Edit: (to resolve additional questions raised by your changes to the question):

a = a + b and a += b are not the same. The former runs a.__add__(b) , the latter runs a.__iadd__(b) ("add in-place").

The difference between the two is that the former always creates a new object (and renames the name a to this new object), while the latter changes the object in place (if it can and with a list can).

To illustrate this, simply look at the addresses of your objects:

 >>> a = [1, 2] >>> id(a) 34660104 >>> a = a + [a] >>> id(a) 34657224 >>> id(a[2]) 34660104 

"new" a was created from scratch, first taking values ​​from the old list a , then concatenating the reference to the old object on it.

Compare this to:

 >>> a = [1, 2] >>> id(a) 34658632 >>> a += [a] >>> id(a) 34658632 >>> id(a[2]) 34658632 

(Old answer explaining circular references):

Consider this:

 >>> a = [1, 2]; a += a >>> a [1, 2, 1, 2] >>> a = [1, 2]; a.extend(a) >>> a [1, 2, 1, 2] >>> a = [1, 2]; a += [a] >>> a [1, 2, [...]] >>> a = [1, 2]; a.append(a) >>> a [1, 2, [...]] 

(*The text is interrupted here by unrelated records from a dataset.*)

import Summits.CriticalPhenomena.PercolationContinuityZ3.Theorems.PercNearOneGluingNoHeavyQuantGluedWindowLight
import HarnessLib

/-!
# QUANT lane R8, T-DEC: LEMMA W's pair condition PROVED in its fourth cell — all three copies of the low atom low, the two lower copies `l`, `l + r`
# INCOMPATIBLE with `h` at the raised target (no `GluedLemmaW` hypothesis; arm-1 gen 59, architect)

builds on p205010 (kernel theorem, internal audit signed; external expert review pending)

Support file (`--supports stmt-CriticalPhenomena-4575`), QUANT lane seat prim-quant-arm-1 (gen 59, architect); memo
`run/shared/lean/prim/quant/prim-quant-arm-1-g59/ARCH-G59.md` §3.  Theorems only; standard axioms, no sorries, no definitions; one
declaration at `maxHeartbeats 6000000` (long real bookkeeping, no heavy automation).

WHAT.  Companion of `…QuantGluedWindowLight` (`gluedPullback_windowPair_lowTriple_light`: the pair still light at `T`).  Here the low atom
`l` is NO LONGER LIGHT for `h` at `T = T₀ + Δ` (`y(h − l) < T − 2l`) while its middle copy `l + r` still is (`T < l + r + h`,
`T − 2(l+r) ≤ y(h − l − r)`); all three copies are low (`2(l+r+k) < T`, `l+r+k ≤ j`).  Then, for every price system in which an atom
`c ∈ [h, min(j,B)]` is cheap, the pair condition `(1−γ)Ψ(l) + γΨ(h) ≤ 0` holds: `gluedPullback_windowPair_lowTriple_heavyCompat` (companion file `…QuantGluedWindowHeavyLow`) and `gluedPullback_windowPair_lowTriple_incompat` (this file).
The proof is the two-column criterion of the memo (§3) made explicit:
* column A = the mid copies of `h` (`h`, and `h + r` if `≤ j`, price `p_A = min`), pool = its giant copies at the least giant price `P`
  (`pool_bound`: every copy of `l` rides the pool at `usage(·, h)`; the atom `l` itself at the giant rate `u = y/(1−y)`);
* if `l` is still COMPATIBLE (`T < l + h`, heavy: `usage(l,h) = ρ/(1−ρ) ≥ u`): `GluedWindow.twoCol_breakpoint` with the three breakpoint
  inequalities — at `θ = 1` the capped chord inequality (`p2l` with `u ≤` the light formula of the heavy copy), at `θ = u/κ₀` cell B0,
  which is the chord inequality plus `GluedWindow.heavy_row_ineq` (the regime fact `ρ_T(l)(1 + t₀) ≤ 2ρ₀` comes from `2(r+k) < T − 2l` and
  `Δ ≤ m ≤ (1−t₀)(r+k)`), through the identity `κ₀ − F(ρ) = (κ₀ − u)·y/(1+y−ρ)`;
* if `l` is INCOMPATIBLE (`T ≥ l + h`): it rides the pool, paid by `GluedWindow.inc_row_ineq` (regime fact `t₀ ≤ ρ₀` from
  `(1−ρ₀)(h−l) ≤ Δ < (1−t₀)(h−l)`), the two light copies by the capped chord inequality.
REMAINING CELLS of LEMMA W (memo §3–§4): the middle copy heavy (`B1` by `heavy_row_ineq` — routine — plus, when `l` is compatible, the open
`TwoHeavyRowsIneq`), and the two-row regime `l + r + k` a non-low mid.

HONEST STATUS.  `GluedLemmaW` (flow form), `GluedDominatedMass`, the band, `SiblingStep`, `FarTreeRow` OPEN; RATE class (log\*) / honest
sentence of `run/shared/lean/prim/quant/README.md` unchanged.  [this work].  Nothing here is cited as a published result.  The gluing rows served
[cite: KozmaNitzan2024, Conjecture 3 (p. 15)]; product measure [cite: Grimmett1999, §1.3 p. 10].
-/

noncomputable section

open scoped BigOperators

namespace Summit.CriticalPhenomena.PercolationContinuityZ3.Theorems
namespace Quant

open Finset

namespace LawDec

/-- the point mass `δ_K` -/
local notation3 "δ[" K "]" => (fun k : ℕ => if k = (K : ℕ) then (1 : ℝ) else 0)

/-- the two-point law `{lo, lo+K; g}` -/
local notation3 "TPL[" lo ", " K ", " g "]" => lconv lo K δ[lo] (gate δ[K] g)
import Literature.NumberTheory.Transcendental.RoySmallValueRoyD
import Literature.NumberTheory.Transcendental.RoySmallValueDerivationAlgebra
import Mathlib.Analysis.Complex.CauchyIntegral
import HarnessLib

/-!
# Roy's small value estimate for `𝔾ₐ × 𝔾ₘ` — Step 1 of the proof of Theorem 1.1 (the forms `P̃_D`)

Topic `Literature/NumberTheory/Transcendental`. Part of the formalisation of the proof of Roy 2013,
Theorem 1.1 (named fact `roy2013_thm_1_1`, `RoySmallValueEstimates.lean`). Source: D. Roy,
*A small value estimate for `𝔾ₐ × 𝔾ₘ`*, Mathematika 59 (2013) 333–363 = arXiv:1301.0663, §7,
Step 1 (p. 18 of the arXiv text):

> [...] denote by `P̃_D` the homogeneous polynomial of `ℤ[X]_D` determined by the condition
> `P̃_D(1, X₁, X₂) = X₁^a X₂^{−b} P_D(X₁, X₂)` where `b` stands for the largest integer such that
> `X₂^b` divides `P_D`, and where `a = D − deg(P_D) + b`. Then, by construction, `P̃_D` is not
> divisible by `X₀` nor by `X₂`. [...] `‖Q‖ ≤ D^j 𝓛(P̃_D) ≤ D^j (D+1)² ‖P_D‖` [...]
> `|𝒟ⁱQ(1,γ)| = |𝒟₁^{i+j}(X₁^a X₂^{−b} P_D(X₁,X₂))|_{X₁=ξ,X₂=η} ≤ [...]
> ≤ max{1, |ξ|, |η|⁻¹}^{a+b} (a+b+1)^{3⌊D^τ⌋} exp(−D^ν)`.

We construct `P̃ = royTilde D P` for any non-zero `P ∈ ℤ[X₁, X₂]` with `deg P ≤ D` (as the tree's
integer homogenisation `NguyenRoy.homogInt D (X₁^a P₁)`, `P = X₂^b P₁`, `NguyenRoy.exists_eq_X_pow_mul`)
and prove the displayed properties: `P̃ ∈ ℤ[X]_D` (`isHomogeneous_royTilde`), `X₀ ∤ P̃`, `X₂ ∤ P̃`
(`not_X_zero_dvd_royTilde`, `not_X_two_dvd_royTilde`), `𝓛(P̃) ≤ (D+1)² ‖P‖`
(`l1Norm_royTilde_le`), the derivatives `𝒟ʲP̃` have integer coefficients (`map_iterate_homDK`),
and the value estimate (`norm_aeval_iterate_homD_royTilde_le`, through the generating function
`(ξ+z)^a (ηe^z)^{−b} P(ξ+z, ηe^z)` and Leibniz's rule). Everything is proved; the definitions are
the objects of the printed proof; no named facts.

## References

* [Roy2013] D. Roy, *A small value estimate for 𝔾ₐ × 𝔾ₘ*, Mathematika 59 (2013), 333–363
  (arXiv:1301.0663), §7, Step 1.
-/

noncomputable section

open MvPolynomial Complex Finset

namespace Literature.NumberTheory.Transcendental

namespace Roy2013

open Nesterenko

/-! ### The data `b`, `P₁`, `a` and the form `P̃` -/

/-- `b` = the largest power of `X₂` dividing `P` (`X₂` = variable `1` of `ℤ[X₁, X₂]`).
[cite: Roy2013, §7, Step 1] -/
def stepB {P : MvPolynomial (Fin 2) ℤ} (hP : P ≠ 0) : ℕ :=
  Classical.choose (NguyenRoy.exists_eq_X_pow_mul hP 1)

/-- `P₁ = P / X₂^b`. [cite: Roy2013, §7, Step 1] -/
def stepP1 {P : MvPolynomial (Fin 2) ℤ} (hP : P ≠ 0) : MvPolynomial (Fin 2) ℤ :=
  Classical.choose (Classical.choose_spec (NguyenRoy.exists_eq_X_pow_mul hP 1))

/-- The defining properties of `b, P₁`. [cite: Roy2013, §7, Step 1] -/
theorem stepP1_spec {P : MvPolynomial (Fin 2) ℤ} (hP : P ≠ 0) :
    P = X 1 ^ stepB hP * stepP1 hP ∧
      (∀ d, coeff d (stepP1 hP) = coeff (Finsupp.single 1 (stepB hP) + d) P) ∧
      (∃ d ∈ (stepP1 hP).support, d 1 = 0) ∧ (stepP1 hP).totalDegree ≤ P.totalDegree ∧
      stepB hP ≤ P.totalDegree ∧ (stepP1 hP).support.card ≤ P.support.card :=
  Classical.choose_spec (Classical.choose_spec (NguyenRoy.exists_eq_X_pow_mul hP 1))

/-- `P₁ ≠ 0`. [folklore] -/
theorem stepP1_ne_zero {P : MvPolynomial (Fin 2) ℤ} (hP : P ≠ 0) : stepP1 hP ≠ 0 := by
  intro h
  have h1 := (stepP1_spec hP).1
  rw [h, mul_zero] at h1
  exact hP h1

/-- `a = D − deg P₁` (`= D − deg P + b`). [cite: Roy2013, §7, Step 1] -/
def stepA (D : ℕ) {P : MvPolynomial (Fin 2) ℤ} (hP : P ≠ 0) : ℕ := D - (stepP1 hP).totalDegree

/-- `X₁^a P₁ ∈ ℤ[X₁, X₂]`, of total degree exactly `D`. [cite: Roy2013, §7, Step 1] -/
def stepF (D : ℕ) {P : MvPolynomial (Fin 2) ℤ} (hP : P ≠ 0) : MvPolynomial (Fin 2) ℤ :=
  X 0 ^ stepA D hP * stepP1 hP

/-- `deg (X₁^a P₁) = D` when `deg P ≤ D`. [folklore] -/
theorem totalDegree_stepF {D : ℕ} {P : MvPolynomial (Fin 2) ℤ} (hP : P ≠ 0)
    (hD : P.totalDegree ≤ D) : (stepF D hP).totalDegree = D := by
  have h1 := (stepP1_spec hP).2.2.2.1
  rw [stepF, totalDegree_mul_of_isDomain (pow_ne_zero _ (X_ne_zero _)) (stepP1_ne_zero hP),
    totalDegree_X_pow, stepA]
  omega

/-- **`P̃`**: the form of degree `D` with `P̃(1, X₁, X₂) = X₁^a X₂^{−b} P(X₁, X₂)`.
[cite: Roy2013, §7, Step 1] -/
def royTilde (D : ℕ) {P : MvPolynomial (Fin 2) ℤ} (hP : P ≠ 0) : MvPolynomial (Fin 3) ℤ :=
  NguyenRoy.homogInt D (stepF D hP)

/-- `P̃ ∈ ℤ[X]_D`. [cite: Roy2013, §7, Step 1] -/
theorem isHomogeneous_royTilde {D : ℕ} {P : MvPolynomial (Fin 2) ℤ} (hP : P ≠ 0)
    (hD : P.totalDegree ≤ D) : (royTilde D hP).IsHomogeneous D :=
  NguyenRoy.isHomogeneous_homogInt D _ (totalDegree_stepF hP hD).le

/-- The complexification of `P̃` is a form of degree `D`. [cite: Roy2013, §7, Step 1] -/
theorem isHomogeneous_map_royTilde {D : ℕ} {P : MvPolynomial (Fin 2) ℤ} (hP : P ≠ 0)
    (hD : P.totalDegree ≤ D) : (map (Int.castRingHom ℂ) (royTilde D hP)).IsHomogeneous D := by
  intro d hd
  rw [coeff_map] at hd
  exact isHomogeneous_royTilde hP hD (fun h => hd (by rw [h, map_zero]))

So, to summarize the first part:

For lists, a += a equivalent to calling a.extend(a) , which changes a in place by adding copies of the elements found in a at the beginning of this operation.

Conversely, a += [a] corresponds to a.append(a) , both of which create a link to the list a (that is, a pointer to its address in memory) and add this to the list. What is the so-called "circular link".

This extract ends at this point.